BigQuery Sink fails if the Dedupe By conditions are missing an ordering key
Description
This PR introduced a change to the BigQuery Sink which makes the Dedupe By ordering key required when these conditons are specified.
By Default, BigQuery will default to using ASC order of no ordering clause is specified (meaning, you only specify a column/columns when ordering). See for details.
We should update this line to ensure the abscence of a ordering key doesn’t cause an ArrayOutOfBounds exception when no ordering key is specified.
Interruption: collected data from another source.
/-- **Archimedean place, `ξ = b/c`, via Baker–Wüstholz over `ℚ`.** For an abc triple `a + b = c`,
a threshold `N` (big primes `I = bigPrimes b c N`, cofactor `ξ₀`) and any `M ≥ 1` with
`|e_p| ≤ M` for `p ∈ I`:
`log c − log a < log 2 + C(#I + 1, 1) · (max(1, h(ξ₀)) · ∏_{p ∈ I} h'(p)) · log(e M)`.
The linear form is `Λ = Log ξ₀ + ∑_{p ∈ I} e_p Log p = log(b/c) ≠ 0`; if `c ≤ 2b` then
`|Λ| = log(c/b) ≤ 2a/c`, and if `c > 2b` then already `log c − log a < log 2`.
[cite: Pasten2024, §4] [cite: BakerWustholz2007, Thm 7.1] -/
theorem arch_bound_bw (hBW : baker_wustholz ℚ) (h : IsABCTriple a b c) (N : ℕ) {M : ℕ}
    (hM1 : 1 ≤ M) (hM : ∀ p ∈ bigPrimes b c N, (expDiff b c p).natAbs ≤ M) :
    Real.log c - Real.log a < Real.log 2 +
      bwConstant ((bigPrimes b c N).card + 1) 1 *
        (max 1 (logHeight₁ (cofactor b c N)) *
          ∏ p ∈ bigPrimes b c N, bwHeight (Rat.castHom ℂ) (p : ℚ)) *
        Real.log (Real.exp 1 * M) := by
  obtain ⟨ha, hb, habc, hcop⟩ := id h
  have hc : 0 < c := by omega
  have ha' : (0 : ℝ) < a := by exact_mod_cast ha
  have hb' : (0 : ℝ) < b := by exact_mod_cast hb
  have hc' : (0 : ℝ) < c := by exact_mod_cast hc
  have hbc : b.Coprime c := coprime_right_of_isABCTriple h
  set I := bigPrimes b c N with hI
  set ξ₀ : ℚ := cofactor b c N with hξ₀def
  have hM1' : (1 : ℝ) ≤ M := by exact_mod_cast hM1
  -- the main term is non-negative
  have hC0 : 0 ≤ bwConstant (I.card + 1) 1 := (bwConstant_pos (by omega) le_rfl).le
  have hprod0 : 0 ≤ ∏ p ∈ I, bwHeight (Rat.castHom ℂ) (p : ℚ) :=
    Finset.prod_nonneg fun p _ => (bwHeight_rat_pos _).le
  have hmax0 : (0 : ℝ) ≤ max 1 (logHeight₁ ξ₀) := zero_le_one.trans (le_max_left _ _)
  have hlogM : 1 ≤ Real.log (Real.exp 1 * M) := by
    rw [Real.log_mul (Real.exp_pos 1).ne' (by positivity), Real.log_exp]
    linarith [Real.log_nonneg hM1']
  have hT0 : 0 ≤ bwConstant (I.card + 1) 1 *
      (max 1 (logHeight₁ ξ₀) * ∏ p ∈ I, bwHeight (Rat.castHom ℂ) (p : ℚ)) *
      Real.log (Real.exp 1 * M) := by positivity
  by_cases hcb : c ≤ 2 * b
  · -- the generators and coefficients, indexed by `Option I`
    set α : Option I → ℚ := fun o => o.elim ξ₀ fun p => ((p : ℕ) : ℚ) with hαdef
    set β : Option I → ℤ := fun o => o.elim (1 : ℤ) fun p => expDiff b c p with hβdef
    have hα : ∀ o, α o ≠ 0 := by
      rintro (_ | p)
      · exact (cofactor_pos b c N).ne'
      · simp only [hαdef, Option.elim]
        exact_mod_cast (prime_of_mem_bigPrimes p.2).ne_zero
    have hΛ : ∑ o, (β o : ℂ) * Complex.log (α o : ℂ) = ((Real.log ((b : ℝ) / c) : ℝ) : ℂ) :=
      linearForm_eq hb.ne' hc.ne' hbc N
    have hlogbc : Real.log ((b : ℝ) / c) < 0 :=
      Real.log_neg (div_pos hb' hc') (by rw [div_lt_one hc']; exact_mod_cast (show b < c by omega))
    have hΛ0 : ∑ o, (β o : ℂ) * Complex.log (α o : ℂ) ≠ 0 := by
      rw [hΛ]; exact_mod_cast hlogbc.ne
    have key := bw_rat_of_fintype hBW α β hα hΛ0
    -- identify the pieces
    have hcard : Fintype.card (Option I) = I.card + 1 := by
      rw [Fintype.card_option, Fintype.card_coe]
    have hprodα : ∏ o, bwHeight (Rat.castHom ℂ) (α o) =
        bwHeight (Rat.castHom ℂ) ξ₀ * ∏ p ∈ I, bwHeight (Rat.castHom ℂ) (p : ℚ) := by
      rw [Fintype.prod_option]
      simp only [hαdef, Option.elim]
      rw [Finset.prod_coe_sort I fun p => bwHeight (Rat.castHom ℂ) (p : ℚ)]
    have hsup1 : 1 ≤ Finset.univ.sup fun o => (β o).natAbs :=
      le_trans (by simp [hβdef]) (Finset.le_sup (f := fun o => (β o).natAbs) (Finset.mem_univ none))
    have hsupM : (Finset.univ.sup fun o => (β o).natAbs) ≤ M := by
      refine Finset.sup_le ?_
      rintro (_ | p) -
      · simpa [hβdef] using hM1
      · simpa [hβdef] using hM p p.2
    have hnorm : ‖∑ o, (β o : ℂ) * Complex.log (α o : ℂ)‖ = Real.log ((c : ℝ) / b) := by
      rw [hΛ, Complex.norm_real, Real.norm_eq_abs, abs_of_neg hlogbc, ← Real.log_inv, inv_div]
    rw [hcard, hprodα, hnorm] at key
    -- `log |Λ| ≤ log 2 + log a − log c`
    have hΛpos : 0 < Real.log ((c : ℝ) / b) :=
      Real.log_pos (by rw [one_lt_div hb']; exact_mod_cast (show b < c by omega))
    have hup : Real.log (Real.log ((c : ℝ) / b)) ≤ Real.log 2 + Real.log a - Real.log c := by
      calc Real.log (Real.log ((c : ℝ) / b)) ≤ Real.log (2 * a / c) :=
            Real.log_le_log hΛpos (log_div_le_two_mul_div ha hb habc hcb)
        _ = Real.log 2 + Real.log a - Real.log c := by
            rw [Real.log_div (by positivity) hc'.ne', Real.log_mul two_ne_zero ha'.ne']
    -- monotonicity in the height of `ξ₀` and in `M`
    have hmono : bwConstant (I.card + 1) 1 *
        (bwHeight (Rat.castHom ℂ) ξ₀ * ∏ p ∈ I, bwHeight (Rat.castHom ℂ) (p : ℚ)) *
        Real.log (Real.exp 1 * (Finset.univ.sup fun o => (β o).natAbs : ℕ)) ≤
        bwConstant (I.card + 1) 1 *
        (max 1 (logHeight₁ ξ₀) * ∏ p ∈ I, bwHeight (Rat.castHom ℂ) (p : ℚ)) *
        Real.log (Real.exp 1 * M) := by
      have h1 : bwHeight (Rat.castHom ℂ) ξ₀ ≤ max 1 (logHeight₁ ξ₀) :=
        bwHeight_rat_le_of_pos (cofactor_pos b c N)
      have hsup1' : (1 : ℝ) ≤ ((Finset.univ.sup fun o => (β o).natAbs : ℕ) : ℝ) := by
        exact_mod_cast hsup1
      have h2 : Real.log (Real.exp 1 * (Finset.univ.sup fun o => (β o).natAbs : ℕ)) ≤
          Real.log (Real.exp 1 * M) :=
        Real.log_le_log (by positivity)
          (mul_le_mul_of_nonneg_left (by exact_mod_cast hsupM) (Real.exp_pos 1).le)
      have h3 : 0 ≤ Real.log (Real.exp 1 * (Finset.univ.sup fun o => (β o).natAbs : ℕ)) := by
        rw [Real.log_mul (Real.exp_pos 1).ne' (by positivity), Real.log_exp]
        linarith [Real.log_nonneg hsup1']
      apply mul_le_mul _ h2 h3 (by positivity)
      exact mul_le_mul_of_nonneg_left (mul_le_mul_of_nonneg_right h1 hprod0) hC0
    linarith
  · -- `c > 2b`: then `2a > c` and the bound is trivial
    push Not at hcb
    have h2a : (c : ℝ) < 2 * a := by exact_mod_cast (show c < 2 * a by omega)
    have hlt : Real.log c < Real.log 2 + Real.log a := by
      rw [← Real.log_mul two_ne_zero ha'.ne']
      exact Real.log_lt_log hc' h2a
    linarith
An example stack trace of this bug is below.
ERROR [spark-submitter-phase-3-a086fed1-da94-11ed-9e9f-42010a0a004a:o.a.s.d.y.Client@73] - Application diagnostics message: User class threw exception: org.apache.spark.SparkException: Job aborted.
at org.apache.spark.internal.io.SparkHadoopWriter$.write(SparkHadoopWriter.scala:105)
at org.apache.spark.rdd.PairRDDFunctions.$anonfun$saveAsNewAPIHadoopDataset$1(PairRDDFunctions.scala:1077)
at scala.runtime.java8.JFunction0$mcV$sp.apply(JFunction0$mcV$sp.java:23)
at org.apache.spark.rdd.RDDOperationScope$.withScope(RDDOperationScope.scala:151)
at org.apache.spark.rdd.RDDOperationScope$.withScope(RDDOperationScope.scala:112)
at org.apache.spark.rdd.RDD.withScope(RDD.scala:414)
at org.apache.spark.rdd.PairRDDFunctions.saveAsNewAPIHadoopDataset(PairRDDFunctions.scala:1075)
at org.apache.spark.api.java.JavaPairRDD.saveAsNewAPIHadoopDataset(JavaPairRDD.scala:833)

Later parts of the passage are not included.